The other part we wanted to standardize was the process to add or remove a user within the GitHub organization and as a member of a GitHub team by using IaC. We shared the new process with the owners of this task and showed them the steps they needed to follow to accomplish it. In the firsts weeks, when they started using the new process, we got some clarification requests but over time they were able to do it on their own and of course, we celebrated it because with that we were able to standardize GitHub organization users and teams roll-up/roll-out.

With the two new standards implemented, we requested to remove permissions to create/update/remove repositories, teams, and users, so any change has to be done just by using IaC. On the first weeks of the permission removal, we got tons of access requests since multiple users had direct access to repositories or they were not part of the correct team, so for a few weeks we were busy configuring the right permissions and teams but after that everything was transparent to the organization tech members, in the way that currently they know part of which teams they belong to and the repositories they own.

Findings & next steps

After implementing new standards to manage the GitHub resources, we were able to find some areas that we could improve. One of them was related to the repositories, because of the name or description used, we found that a few repositories were created for PoC purposes and the owner forgot to remove them. Also, we found that a few repositories hadn’t been updated in the last year, so nobody was working on them. Based on those findings, we could archive the identified repositories and request confirmation from the relevant tech teams regarding the need for maintenance. If no maintenance is required, we could proceed to remove them.

On teams we found that some teams were composed of one or two members, also these members are part of multiple teams which means that we could refactor the team member's composition on the GitHub organization. If we want to go one step ahead we could also configure the teams according to the identity provider groups (Okta, Auth0, OneLogin, etc) used in the organization.

Since we manage hundred of GitHub resources with IaC the pipeline could be slow when executing terraform plan and terraform apply commands so we could find better mechanics to improve the performance by grouping the repositories with the most used, the less used or archived and configuring another pipeline to manage it separately.

Sometimes in critical periods related to sales, the business needs to apply code freeze to the entire organization which means that nobody can merge PR to the main branch or deploy changes to the production environment. It would be nice to take advantage of the repository configurations that we have available to enable and disable that feature when it’s required by the business.

On the pipeline, as a priority, it performs terraform plan command and then we wait for manual approval to deploy the changes. Sometimes we forgot to press the approval on the pipeline because we started with another activity. It would be nice to implement a notification that is sent to the team group chat, notifying them that the approval on the pipeline is waiting to be pressed.

Final thoughts

This journey of adopting IaC to manage GitHub organization resources has provided us with multiple lessons. Among them, is the development of the ability to iterate constantly.
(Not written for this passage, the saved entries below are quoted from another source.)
import Mathlib
import Summits.NavierStokesRegularity.FluidComputer.AbcInertiaExactlyOne

/-!
# «EXACTLY ONE» at `R = 500`: the X0 bracket and the INERTIA-3L count together — the linearisation about the
# forced ABC flow at viscosity `1/(2π·500)` has EXACTLY ONE classical class-II eigenvalue with `Re z ≥ 6/25`,
# and it is real, in `[0.2802, 0.3002]` (instab3 g8, cell `ns-blowup`, 2026-08-27)

HONEST FRAMING (human rulings D-0035/D-0074): **MODEL linear operator, computer-assisted; not NS.** Nothing
here is a statement about Navier–Stokes regularity or blow-up. Object: the linearisation of forced NS about
`U = abcFlow 1 1 1` on the unit torus at viscosity `1/(2π·500)` (= `R = 500` in certifier units), symmetry
class II. bears_on LADDER-NS N1* T6 («is class II still the steady leader at R 500; leader flip»).

**`R500II_exactly_one`** — as `AbcInertiaExactlyOne.R300II_exactly_one` with the R 500 cells: X0 row
(T1)(T2) of `SkewCutBracketReproductions.X0R500` (implementation 2, cert.py j249163, `K = 34`) and the INERTIA-3L
cell `(500, II, 6/25, 1; 36, 37)` (implementation 2, INERTIA-I4 §8) in ANY real orthonormal orbit basis family
`e` ⇒ `σ_p(L_500|II) ∩ {Re ≥ 6/25} = {λ⋆}`, `λ⋆ ∈ [0.2802, 0.3002]` real, for classical eigenfunctions (MODEL;
conditional on the certifier audits; the R 500 INERTIA certificate of implementation 2 was RUNNING at write
time — the theorem is the implication, whatever the verdict).

Mathlib + `AbcInertiaExactlyOne`; no new definitions; std axioms. [folklore]
-/

noncomputable section

open scoped BigOperators ComplexConjugate InnerProductSpace Matrix
open Finset Matrix MeasureTheory UnitAddTorus

namespace Summit.NavierStokesRegularity.FluidComputer.AbcInertia

open Literature.Analysis.FunctionSpaces Literature.Analysis.FunctionSpaces.Torus
open Literature.Analysis.FunctionSpaces.EuclideanSpace
open Literature.Analysis.FluidPDE Literature.Analysis.FluidPDE.SteadyLattice
open Summit.NavierStokesRegularity.FluidComputer.AbcClassII

section ExactlyOneR500

variable (e : ∀ O : Orbit, OrthonormalBasis (Fin (odim O)) ℝ (realSpace O.1))
variable (bf : Idx → Fam)
variable (hbf : ∀ i : Idx, bf i = extend i.1.1 ((e i.1 i.2 : realSpace i.1.1) : EuclideanSpace ℂ (↥i.1.1 × Fin 3)))
variable (am : Idx → Idx → ℝ)
variable (ham : ∀ i j : Idx, am i j =
  (∑ k ∈ i.1.1, (inner ℂ (bf i k) (Torus.lerayCoeff k (crossForm 1 1 1 (bf j) k)) : ℂ)).re)

include hbf ham in
/-- **R = 500, CLASS II: EXACTLY ONE classical class-II eigenvalue with `Re z ≥ 6/25`** — the X0 row
(implementation 2: (T1)(T2) of cert.py j249163, `SkewCutBracketReproductions.X0R500`, bracket `[0.2802, 0.3002]`)
and the INERTIA-3L cell `(500, II, 6/25, 1; 36, 37)` (implementation 2, kit j269944/j274818), both stated in the
bases `e`, imply: `∃ λ⋆ ∈ [x₁, x₂]` real with a classical CLASS-II eigenfunction, and every classical class-II
eigenpair `(z, u)` with `Re z ≥ 6/25` has `z = λ⋆`. MODEL; conditional on the two certifier audits. -/
theorem R500II_exactly_one
    (hdet : (Matrix.of fun a b : ↥(cubeIdx SkewCutBracketReproductions.X0R500.K4) =>
        (if (a : Idx) = b then ((SkewCutBracketReproductions.X0R500.x1 : ℚ) : ℝ) + onormSq (b : Idx).1 / ((SkewCutBracketReproductions.X0R500.R : ℕ) : ℝ) else 0) - am a b).det *
      (Matrix.of fun a b : ↥(cubeIdx SkewCutBracketReproductions.X0R500.K4) =>
        (if (a : Idx) = b then ((SkewCutBracketReproductions.X0R500.x2 : ℚ) : ℝ) + onormSq (b : Idx).1 / ((SkewCutBracketReproductions.X0R500.R : ℕ) : ℝ) else 0) - am a b).det < 0)
    (hX₁ : ∀ w : ↥(cubeIdx (SkewCutBracketReproductions.X0R500.K4 + 1) \ cubeIdx SkewCutBracketReproductions.X0R500.K4) → ℝ, ((SkewCutBracketReproductions.X0R500.mu2lb1_4 : ℚ) : ℝ) * (w ⬝ᵥ w) ≤
      ∑ a : ↥(cubeIdx (SkewCutBracketReproductions.X0R500.K4 + 1) \ cubeIdx SkewCutBracketReproductions.X0R500.K4), (((SkewCutBracketReproductions.X0R500.x1 : ℚ) : ℝ) + onormSq (a : Idx).1 / ((SkewCutBracketReproductions.X0R500.R : ℕ) : ℝ)) * w a ^ 2 -
          Real.sqrt 2 * (w ⬝ᵥ w) -
        w ⬝ᵥ (((Matrix.of fun (a : ↥(cubeIdx (SkewCutBracketReproductions.X0R500.K4 + 1) \ cubeIdx SkewCutBracketReproductions.X0R500.K4)) (b : ↥(cubeIdx SkewCutBracketReproductions.X0R500.K4)) =>
            (if (a : Idx) = b then ((SkewCutBracketReproductions.X0R500.x1 : ℚ) : ℝ) + onormSq (b : Idx).1 / ((SkewCutBracketReproductions.X0R500.R : ℕ) : ℝ) else 0) - am a b) *
          (Matrix.of fun a b : ↥(cubeIdx SkewCutBracketReproductions.X0R500.K4) =>
            (if (a : Idx) = b then ((SkewCutBracketReproductions.X0R500.x1 : ℚ) : ℝ) + onormSq (b : Idx).1 / ((SkewCutBracketReproductions.X0R500.R : ℕ) : ℝ) else 0) - am a b)⁻¹ *
          (Matrix.of fun (a : ↥(cubeIdx SkewCutBracketReproductions.X0R500.K4)) (b : ↥(cubeIdx (SkewCutBracketReproductions.X0R500.K4 + 1) \ cubeIdx SkewCutBracketReproductions.X0R500.K4)) =>
            (if (a : Idx) = b then ((SkewCutBracketReproductions.X0R500.x1 : ℚ) : ℝ) + onormSq (b : Idx).1 / ((SkewCutBracketReproductions.X0R500.R : ℕ) : ℝ) else 0) - am a b)) *ᵥ w))
    (hX₂ : ∀ w : ↥(cubeIdx (SkewCutBracketReproductions.X0R500.K4 + 1) \ cubeIdx SkewCutBracketReproductions.X0R500.K4) → ℝ, ((SkewCutBracketReproductions.X0R500.mu2lb2_4 : ℚ) : ℝ) * (w ⬝ᵥ w) ≤
      ∑ a : ↥(cubeIdx (SkewCutBracketReproductions.X0R500.K4 + 1) \ cubeIdx SkewCutBracketReproductions.X0R500.K4), (((SkewCutBracketReproductions.X0R500.x2 : ℚ) : ℝ) + onormSq (a : Idx).1 / ((SkewCutBracketReproductions.X0R500.R : ℕ) : ℝ)) * w a ^ 2 -
          Real.sqrt 2 * (w ⬝ᵥ w) -
        w ⬝ᵥ (((Matrix.of fun (a : ↥(cubeIdx (SkewCutBracketReproductions.X0R500.K4 + 1) \ cubeIdx SkewCutBracketReproductions.X0R500.K4)) (b : ↥(cubeIdx SkewCutBracketReproductions.X0R500.K4)) =>
            (if (a : Idx) = b then ((SkewCutBracketReproductions.X0R500.x2 : ℚ) : ℝ) + onormSq (b : Idx).1 / ((SkewCutBracketReproductions.X0R500.R : ℕ) : ℝ) else 0) - am a b) *
          (Matrix.of fun a b : ↥(cubeIdx SkewCutBracketReproductions.X0R500.K4) =>
            (if (a : Idx) = b then ((SkewCutBracketReproductions.X0R500.x2 : ℚ) : ℝ) + onormSq (b : Idx).1 / ((SkewCutBracketReproductions.X0R500.R : ℕ) : ℝ) else 0) - am a b)⁻¹ *
          (Matrix.of fun (a : ↥(cubeIdx SkewCutBracketReproductions.X0R500.K4)) (b : ↥(cubeIdx (SkewCutBracketReproductions.X0R500.K4 + 1) \ cubeIdx SkewCutBracketReproductions.X0R500.K4)) =>
            (if (a : Idx) = b then ((SkewCutBracketReproductions.X0R500.x2 : ℚ) : ℝ) + onormSq (b : Idx).1 / ((SkewCutBracketReproductions.X0R500.R : ℕ) : ℝ) else 0) - am a b)) *ᵥ w))
    {HL HH HB : Finset Idx}
    (hHL : ∀ i : Idx, i ∈ HL ↔ onormSq i.1 ≤ (36 : ℝ) ^ 2)
    (hHH : ∀ i : Idx, i ∈ HH ↔ onormSq i.1 ≤ (37 : ℝ) ^ 2)
    (hHB : ∀ i : Idx, i ∈ HB ↔ (37 : ℝ) ^ 2 < onormSq i.1 ∧ onormSq i.1 ≤ ((37 : ℝ) + 1) ^ 2)
    (GH' Ah' : Matrix ↥HH ↥HH ℝ) (AHB' : Matrix ↥HH ↥HB ℝ) (ABH' : Matrix ↥HB ↥HH ℝ) (E : ↥HB → ℝ)
    (V' : Matrix ↥HH (Fin 1) ℝ) (hGH' : GH'ᵀ = GH')
    (hAh' : Ah' = Matrix.of fun i j : ↥HH =>
      (if i = j then -(onormSq i.1.1 / (500 : ℝ)) - (6 / 25 : ℝ) else 0) + am i.1 j.1)
    (hAHB' : AHB' = Matrix.of fun (i : ↥HH) (l : ↥HB) => am i.1 l.1)
    (hABH' : ABH' = Matrix.of fun (l : ↥HB) (i : ↥HH) => am l.1 i.1)
    (hE : E = fun l : ↥HB => onormSq l.1.1 / (500 : ℝ) + (6 / 25 : ℝ) - Real.sqrt 2)
    (hR1' : ∀ x : ↥HH → ℝ, x ≠ 0 →
      x ⬝ᵥ ((GH' * Ah' + Ah'ᵀ * GH' + (1 / 2 : ℝ) • ((GH' * AHB' + ABH'ᵀ) * Matrix.diagonal (fun l => (E l)⁻¹) *
        (GH' * AHB' + ABH'ᵀ)ᵀ)) *ᵥ x) < 0)
    (hR2' : ∀ x : ↥HH → ℝ, 0 ≤ x ⬝ᵥ ((GH' + V' * V'ᵀ) *ᵥ x)) :
    ∃ lam : ℝ, lam ∈ Set.Icc ((SkewCutBracketReproductions.X0R500.x1 : ℚ) : ℝ) ((SkewCutBracketReproductions.X0R500.x2 : ℚ) : ℝ) ∧
      (∃ u : UnitAddTorus (Fin 3) → EuclideanSpace ℂ (Fin 3),
        Torus.LinNSResolventRel (1 / (2 * Real.pi * (500 : ℝ))) (Torus.abcFlow 1 1 1) (2 * Real.pi * (lam : ℂ)) u 0 ∧
          u ≠ 0 ∧ IsClassII (mFourierCoeff u)) ∧
      ∀ (z : ℂ) (u : UnitAddTorus (Fin 3) → EuclideanSpace ℂ (Fin 3)),
        Torus.LinNSResolventRel (1 / (2 * Real.pi * (500 : ℝ))) (Torus.abcFlow 1 1 1) (2 * Real.pi * z) u 0 →
          u ≠ 0 → IsClassII (mFourierCoeff u) → (6 / 25 : ℝ) ≤ z.re → z = lam := by
  have hs := AbcClassII.sqrt_two_lt
  have hR500 : ((SkewCutBracketReproductions.X0R500.R : ℕ) : ℝ) = 500 := by simp only [SkewCutBracketReproductions.X0R500.R]; norm_num
  -- the X0 coordinate eigenvector
  obtain ⟨lam, hlam, wc, hwc0, hwcr, hwce⟩ :=
    coordinates_of_certificate_of_bases e bf hbf am ham (R := ((SkewCutBracketReproductions.X0R500.R : ℕ) : ℝ)) (by rw [hR500]; norm_num)
      SkewCutBracketReproductions.X0R500.K4 (x₁ := ((SkewCutBracketReproductions.X0R500.x1 : ℚ) : ℝ)) (x₂ := ((SkewCutBracketReproductions.X0R500.x2 : ℚ) : ℝ))
      (by simp only [SkewCutBracketReproductions.X0R500.x1, SkewCutBracketReproductions.X0R500.x2]; push_cast; norm_num)
      ((SkewCutBracketReproductions.X0R500.mu2lb1_4 : ℚ) : ℝ) ((SkewCutBracketReproductions.X0R500.mu2lb2_4 : ℚ) : ℝ)
      (by simp only [SkewCutBracketReproductions.X0R500.mu2lb1_4]; push_cast; norm_num)
      (by simp only [SkewCutBracketReproductions.X0R500.mu2lb2_4]; push_cast; norm_num)
      (by simp only [SkewCutBracketReproductions.X0R500.R, SkewCutBracketReproductions.X0R500.K4, SkewCutBracketReproductions.X0R500.x1, SkewCutBracketReproductions.X0R500.mu2lb1_4]; push_cast; nlinarith [hs])
      (by simp only [SkewCutBracketReproductions.X0R500.R, SkewCutBracketReproductions.X0R500.K4, SkewCutBracketReproductions.X0R500.x2, SkewCutBracketReproductions.X0R500.mu2lb2_4]; push_cast; nlinarith [hs])
      hdet hX₁ hX₂
  rw [hR500] at hwce
  -- the classical class-II eigenfunction
  obtain ⟨u₀, hu₀, hu₀0, hu₀II⟩ :=
    classII_eigenfunction_of_coordinates (R := (500 : ℝ)) (by norm_num) (lam : ℂ) wc hwcr hwc0 hwce
  -- the count in classical form, from the INERTIA-3L cell in the bases `e`
  have hcell := fun {n : ℕ} (z : Fin n → ℂ) (hz : Function.Injective z)
      (u : Fin n → UnitAddTorus (Fin 3) → EuclideanSpace ℂ (Fin 3))
      (hu : ∀ k, Torus.LinNSResolventRel (1 / (2 * Real.pi * (500 : ℝ))) (Torus.abcFlow 1 1 1)
        (2 * Real.pi * z k) (u k) 0)
      (hu0 : ∀ k, u k ≠ 0) (hII : ∀ k, IsClassII (mFourierCoeff (u k))) (hre : ∀ k, (6 / 25 : ℝ) ≤ (z k).re) =>
    card_classII_eigenfunctions_le_of_inertia_certificate_of_bases e bf hbf am ham (R := 500) (a := 6 / 25)
      (rL := 36) (rH := 37) (m := 1) (by norm_num) (by norm_num) (by norm_num) hHL hHH hHB GH' Ah' AHB' ABH' E V'
      hGH' hAh' hAHB' hABH' hE hR1' hR2' R3_500_37 z hz u hu hu0 hII hre
  -- λ⋆ lies right of a = 6/25
  have hx1 : (6 / 25 : ℝ) < ((SkewCutBracketReproductions.X0R500.x1 : ℚ) : ℝ) := by
    simp only [SkewCutBracketReproductions.X0R500.x1]; push_cast; norm_num
  have hlamre : (6 / 25 : ℝ) ≤ ((lam : ℝ) : ℂ).re := by
    rw [Complex.ofReal_re]; exact hx1.le.trans hlam.1
  refine ⟨lam, hlam, ⟨u₀, hu₀, hu₀0, hu₀II⟩, fun z u hu hu0 huII hzre => ?_⟩
  exact eq_leader_of_card_le_one (ν := 1 / (2 * Real.pi * (500 : ℝ))) (a := 6 / 25)
    (fun z hz u hu hu0 hII hre => hcell z hz u hu hu0 hII hre) (lam : ℂ) u₀ hu₀ hu₀0 hu₀II hlamre z u hu hu0 huII hzre

end ExactlyOneR500

end Summit.NavierStokesRegularity.FluidComputer.AbcInertia

end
Specifically, when we were designing our modules for the repository and teams, we found ourselves with different configurations, and to cover all Github resources we had to modify our modules several times.

Another important lesson was the communication and evangelization to other technical teams that maybe at the beginning were resisting the new way to modify GitHub resources. Nowadays, they’ve adopted the proposed standards because of the transparency and control that it also provides them.

I hope this post can guide you or provide you with insights if you are thinking about managing your GitHub organization resources with IaC.